Em 16 de novembro de 1910, durante uma viagem com destino ao Rio de Janeiro, o marinheiro negro Marcelino Rodrigues Menezes, marujo do encouraçado Minas Gerais, foi condenado a 250 chibatadas, embora o regulamento estabelecia no máximo 25 chibatadas. Quando o navio encouraçado chegou a baía de Guanabara no dia 22 de novembro de 1910, os marinheiros do navio Minas Gerais se amotinaram, dano início ao movimento que ficou conhecido como Revolta da Chibata.
Os marinheiros João Cândido, Francisco Dias e o cabo Gregório, dominaram os oficiais do encouraçado Minas Gerais e também conseguiram dominar os navios encouraçados São Paulo, Deodoro e Bahia. Com bandeiras vermelhas hasteadas, os marinheiros liderados por João Cândido apontaram os canhões para a cidade do Rio de Janeiro, e ameaçaram bombardear a cidade caso suas exigências nãos fossem atendidas.

Na foto de 1910, os marinheiros rebelados da Revolta da Chibata, João Cândido é o 4º marinheiro da esquerda para a direita na imagem.
Acervo Iconographia/Reminiscências
Os revoltosos queriam mudanças significativas no código de disciplina da Marinha, dando fim aos maus tratos, a má alimentação e obter uma melhoria dos soldos (salários) miseráveis que recebiam. No governo, o presidente Marechal Hermes tinha acabado de ser empossado, e sob a liderança de Rui Barbosa, foi proposto um projeto de lei que dava fim aos castigos físicos na Marinha e anistiava os marinheiros envolvidos na Revolta. Com isso, os marinheiros entregaram suas armas e deram fim a revolta, devolvendo o controle dos navios aos oficiais.

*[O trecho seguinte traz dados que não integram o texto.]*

/-- **`𝔰𝔬(V, B)` is generated by `𝔤_2` and the image of `f`** (`B` non-degenerate, an anisotropic `u₀ ∈ V_0`): the
Lie subalgebra `S` generated by `𝔤_2 ∪ f(dom f)` contains `h = [E_{u₀}, F_{u₀}]`, every `E_u = r_{u,e}`, every
`F_u ∝ r_{u,f}` (anisotropic `u`, then all `u ∈ V_0` by differences), the rotations
`r_{u',u} = [E_u, F_{u'}] + ½B(u,u')h` of `V_0` and `r_{e,f} = ½h`; by bilinearity every rotation `r_{p,q}`, and
`𝔰𝔬(V, B)` is spanned by rotations (`T = ½ Σ r_{T bᵢ, bᵢ^∨}`, the tree's `eq_smul_sum_soElem`).
[cite: LooijengaLunts1997, §1 p. 7 L64–L66 ("(ii) 𝔤 is as a Lie algebra generated by 𝔞 and the image of f"); §2 (2.9) p. 10 L94–L103] -/
theorem lieSpan_adDegree_two_union_lefschetzDuals_eq_top [FiniteDimensional K V] (hB : B.Nondegenerate)
    (hs : ∀ u v : V, B u v = B v u) (he : B e e = 0) (hf : B f f = 0) (hef : B e f = 1)
    (hW : ∀ w, w ∈ W ↔ B w e = 0 ∧ B w f = 0) (x : skewAdjointLieSubalgebra B)
    (hx : (x : Module.End K V) = (2 : K) • ((B.flip f).smulRight e - (B.flip e).smulRight f)) {u₀ : V} (hu₀ : u₀ ∈ W)
    (hq : B u₀ u₀ ≠ 0) :
    LieSubalgebra.lieSpan K (skewAdjointLieSubalgebra B)
        ((adDegree K x 2 : Set (skewAdjointLieSubalgebra B)) ∪ lefschetzDuals K x (adDegree K x 2)) = ⊤ := by
  have hS : B.IsSymm := LinearMap.BilinForm.isSymm_def.2 hs
  set S := LieSubalgebra.lieSpan K (skewAdjointLieSubalgebra B)
    ((adDegree K x 2 : Set (skewAdjointLieSubalgebra B)) ∪ lefschetzDuals K x (adDegree K x 2)) with hSdef
  -- the predicate "`z ∈ 𝔰𝔬(V, B)` and `z ∈ S`" on endomorphisms
  let P : Module.End K V → Prop := fun z ↦
    ∃ hz : z ∈ skewAdjointLieSubalgebra B, (⟨z, hz⟩ : skewAdjointLieSubalgebra B) ∈ S
  have P_zero : P 0 := ⟨zero_mem _, S.zero_mem⟩
  have P_add : ∀ {a b}, P a → P b → P (a + b) := fun ⟨ha, hSa⟩ ⟨hb, hSb⟩ ↦ ⟨add_mem ha hb, S.add_mem hSa hSb⟩
  have P_smul : ∀ (c : K) {a}, P a → P (c • a) := fun c _ ⟨ha, hSa⟩ ↦
    ⟨SMulMemClass.smul_mem c ha, S.smul_mem c hSa⟩
  have P_neg : ∀ {a}, P a → P (-a) := fun {a} h ↦ by have := P_smul (-1) h; rwa [neg_one_smul] at this
  have P_sub : ∀ {a b}, P a → P b → P (a - b) := fun ha hb ↦ by rw [sub_eq_add_neg]; exact P_add ha (P_neg hb)
  have P_lie : ∀ {a b}, P a → P b → P (a * b - b * a) := fun ⟨ha, hSa⟩ ⟨hb, hSb⟩ ↦ by
    letI : LieRing (Module.End K V) := LieRing.ofAssociativeRing
    exact ⟨(skewAdjointLieSubalgebra B).lie_mem ha hb, S.lie_mem hSa hSb⟩
  have P_sum : ∀ {ι : Type _} (t : Finset ι) (g : ι → Module.End K V), (∀ i, P (g i)) → P (∑ i ∈ t, g i) := by
    intro ι t g hg
    classical
    induction t using Finset.induction_on with
    | empty => rw [Finset.sum_empty]; exact P_zero
    | insert a t ha ih => rw [Finset.sum_insert ha]; exact P_add (hg a) ih
  -- the generators: `E_u` (`u ∈ V_0`), the duals `F_u` (`u` anisotropic), and `h`
  have hE_P : ∀ u ∈ W, P (soElem B u e) := fun u hu ↦
    ⟨_, LieSubalgebra.subset_lieSpan (Or.inl (soElem_e_mem_adDegree_two hs he hf hef hW x hx hu))⟩
  have hF_P' : ∀ u ∈ W, B u u ≠ 0 → P (soElem B u f) := fun u hu hqu ↦ by
    have h : ((-(2 * (B u u)⁻¹)) • ⟨soElem B u f, soElem_mem_skewAdjointLieSubalgebra B hS u f⟩ :
        skewAdjointLieSubalgebra B) ∈ S :=
      LieSubalgebra.subset_lieSpan (Or.inr (mem_lefschetzDuals_iff.2
        ⟨_, soElem_e_mem_adDegree_two hs he hf hef hW x hx hu, isSl2Triple_soElem hs he hf hef hW x hx hu hqu⟩))
    have hc : (-(2 * (B u u)⁻¹) : K) ≠ 0 := neg_ne_zero.2 (mul_ne_zero two_ne_zero (inv_ne_zero hqu))
    have hP : P ((-(2 * (B u u)⁻¹)) • soElem B u f) := ⟨_, h⟩
    have := P_smul (-(2 * (B u u)⁻¹))⁻¹ hP
    rwa [inv_smul_smul₀ hc] at this
  have hx_P : P (x : Module.End K V) := by
    have t := isSl2Triple_soElem hs he hf hef hW x hx hu₀ hq
    have hEm := soElem_e_mem_adDegree_two hs he hf hef hW x hx hu₀
    have h1 : (⟨soElem B u₀ e, soElem_mem_skewAdjointLieSubalgebra B hS u₀ e⟩ : skewAdjointLieSubalgebra B) ∈ S :=
      LieSubalgebra.subset_lieSpan (Or.inl hEm)
    have h2 : ((-(2 * (B u₀ u₀)⁻¹)) • ⟨soElem B u₀ f, soElem_mem_skewAdjointLieSubalgebra B hS u₀ f⟩ :
        skewAdjointLieSubalgebra B) ∈ S :=
      LieSubalgebra.subset_lieSpan (Or.inr (mem_lefschetzDuals_iff.2 ⟨_, hEm, t⟩))
    have h := S.lie_mem h1 h2
    rw [t.lie_e_f] at h
    exact ⟨x.2, h⟩
  have hF_P : ∀ w ∈ W, P (soElem B w f) := fun w hw ↦ by
    by_cases hww : B w w ≠ 0
    · exact hF_P' w hw hww
    rw [not_not] at hww
    obtain ⟨t, -, ht⟩ := exists_add_smul_anisotropic hs (u₀ := u₀) (w := w) hq hww
    have h1 := hF_P' (w + t • u₀) (W.add_mem hw (W.smul_mem t hu₀)) ht
    have h2 := hF_P' u₀ hu₀ hq
    have h := P_sub h1 (P_smul t h2)
    rwa [soElem_add_left, soElem_smul_left, add_sub_cancel_right] at h
  have hWW_P : ∀ u ∈ W, ∀ u' ∈ W, P (soElem B u' u) := fun u hu u' hu' ↦ by
    obtain ⟨hue, huf⟩ := (hW u).1 hu
    obtain ⟨hu'e, hu'f⟩ := (hW u').1 hu'
    have h := P_add (P_lie (hE_P u hu) (hF_P u' hu')) (P_smul ((2 : K)⁻¹ * B u u') hx_P)
    rwa [soElem_e_mul_soElem_f_sub hs he hf hef _ hx hue huf hu'e hu'f, sub_add_cancel] at h
  have hef_P : P (soElem B e f) := by
    have h := P_smul (2 : K)⁻¹ hx_P
    rwa [← soElem_eq_half_smul hs _ hx] at h
  -- decomposition `p = p₀ + B(p,f) e + B(p,e) f` with `p₀ ∈ V_0`
  have decomp : ∀ p : V, ∃ p₀ ∈ W, p = p₀ + B p f • e + B p e • f := fun p ↦
    ⟨p - B p f • e - B p e • f, (hW _).2 (sub_smul_sub_smul_orthogonal hs he hf hef p), by abel⟩
  have hPe : ∀ p, P (soElem B p e) := fun p ↦ by
    obtain ⟨p₀, hp₀, hp⟩ := decomp p
    rw [hp, soElem_add_left, soElem_add_left, soElem_smul_left, soElem_smul_left, soElem_self, smul_zero, add_zero,
      soElem_swap B e f]
    exact P_add (hE_P p₀ hp₀) (P_smul _ (P_neg hef_P))
  have hPf : ∀ p, P (soElem B p f) := fun p ↦ by
    obtain ⟨p₀, hp₀, hp⟩ := decomp p
    rw [hp, soElem_add_left, soElem_add_left, soElem_smul_left, soElem_smul_left, soElem_self, smul_zero, add_zero]
    exact P_add (hF_P p₀ hp₀) (P_smul _ hef_P)
  have hPw : ∀ w ∈ W, ∀ p, P (soElem B p w) := fun w hw p ↦ by
    obtain ⟨p₀, hp₀, hp⟩ := decomp p
    rw [hp, soElem_add_left, soElem_add_left, soElem_smul_left, soElem_smul_left, soElem_swap B w e, soElem_swap B w f]
    exact P_add (P_add (hWW_P w hw p₀ hp₀) (P_smul _ (P_neg (hE_P w hw)))) (P_smul _ (P_neg (hF_P w hw)))
  have hPall : ∀ p q, P (soElem B p q) := fun p q ↦ by
    obtain ⟨q₀, hq₀, hqd⟩ := decomp q
    rw [hqd, soElem_add_right, soElem_add_right, soElem_smul_right, soElem_smul_right]
    exact P_add (P_add (hPw q₀ hq₀ p) (P_smul _ (hPe p))) (P_smul _ (hPf p))
  -- every `y ∈ 𝔰𝔬(V, B)` is a combination of rotations
  refine eq_top_iff.2 fun y _ ↦ ?_
  have hy : ∀ v w, B ((y : Module.End K V) v) w = -B v ((y : Module.End K V) w) :=
    (mem_skewAdjointLieSubalgebra_iff B _).1 y.2
  have hsum := eq_smul_sum_soElem B hB hS hy (Module.finBasis K V)
  have hPy : P (y : Module.End K V) := by
    rw [hsum]
    exact P_smul _ (P_sum _ _ fun i ↦ hPall _ _)
  obtain ⟨_, hyS⟩ := hPy
  exact hyS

Porém, dois dias depois da rendição dos marinheiros, o governo anulou a anistia dos revoltosos, dando início a uma severa perseguição dos líderes do movimento de revolta. Muitos marinheiros foram presos e enviados para a Amazônia, assim como ocorrido com os revoltosos contrários a vacina obrigatória em 1906.
João Cândido e seus companheiros foram presos e levados para a ilha das Cobras, onde muitos morreram. O líder do movimento, João Cândido, conseguiu sobreviver a todas as atrocidades, sendo enfim absolvido em julgamentos realizado em 1912. Ficou conhecido como o “Almirante Negro”, por ter liderado o movimento de revolta que acabou com os castigos físicos na Marinha.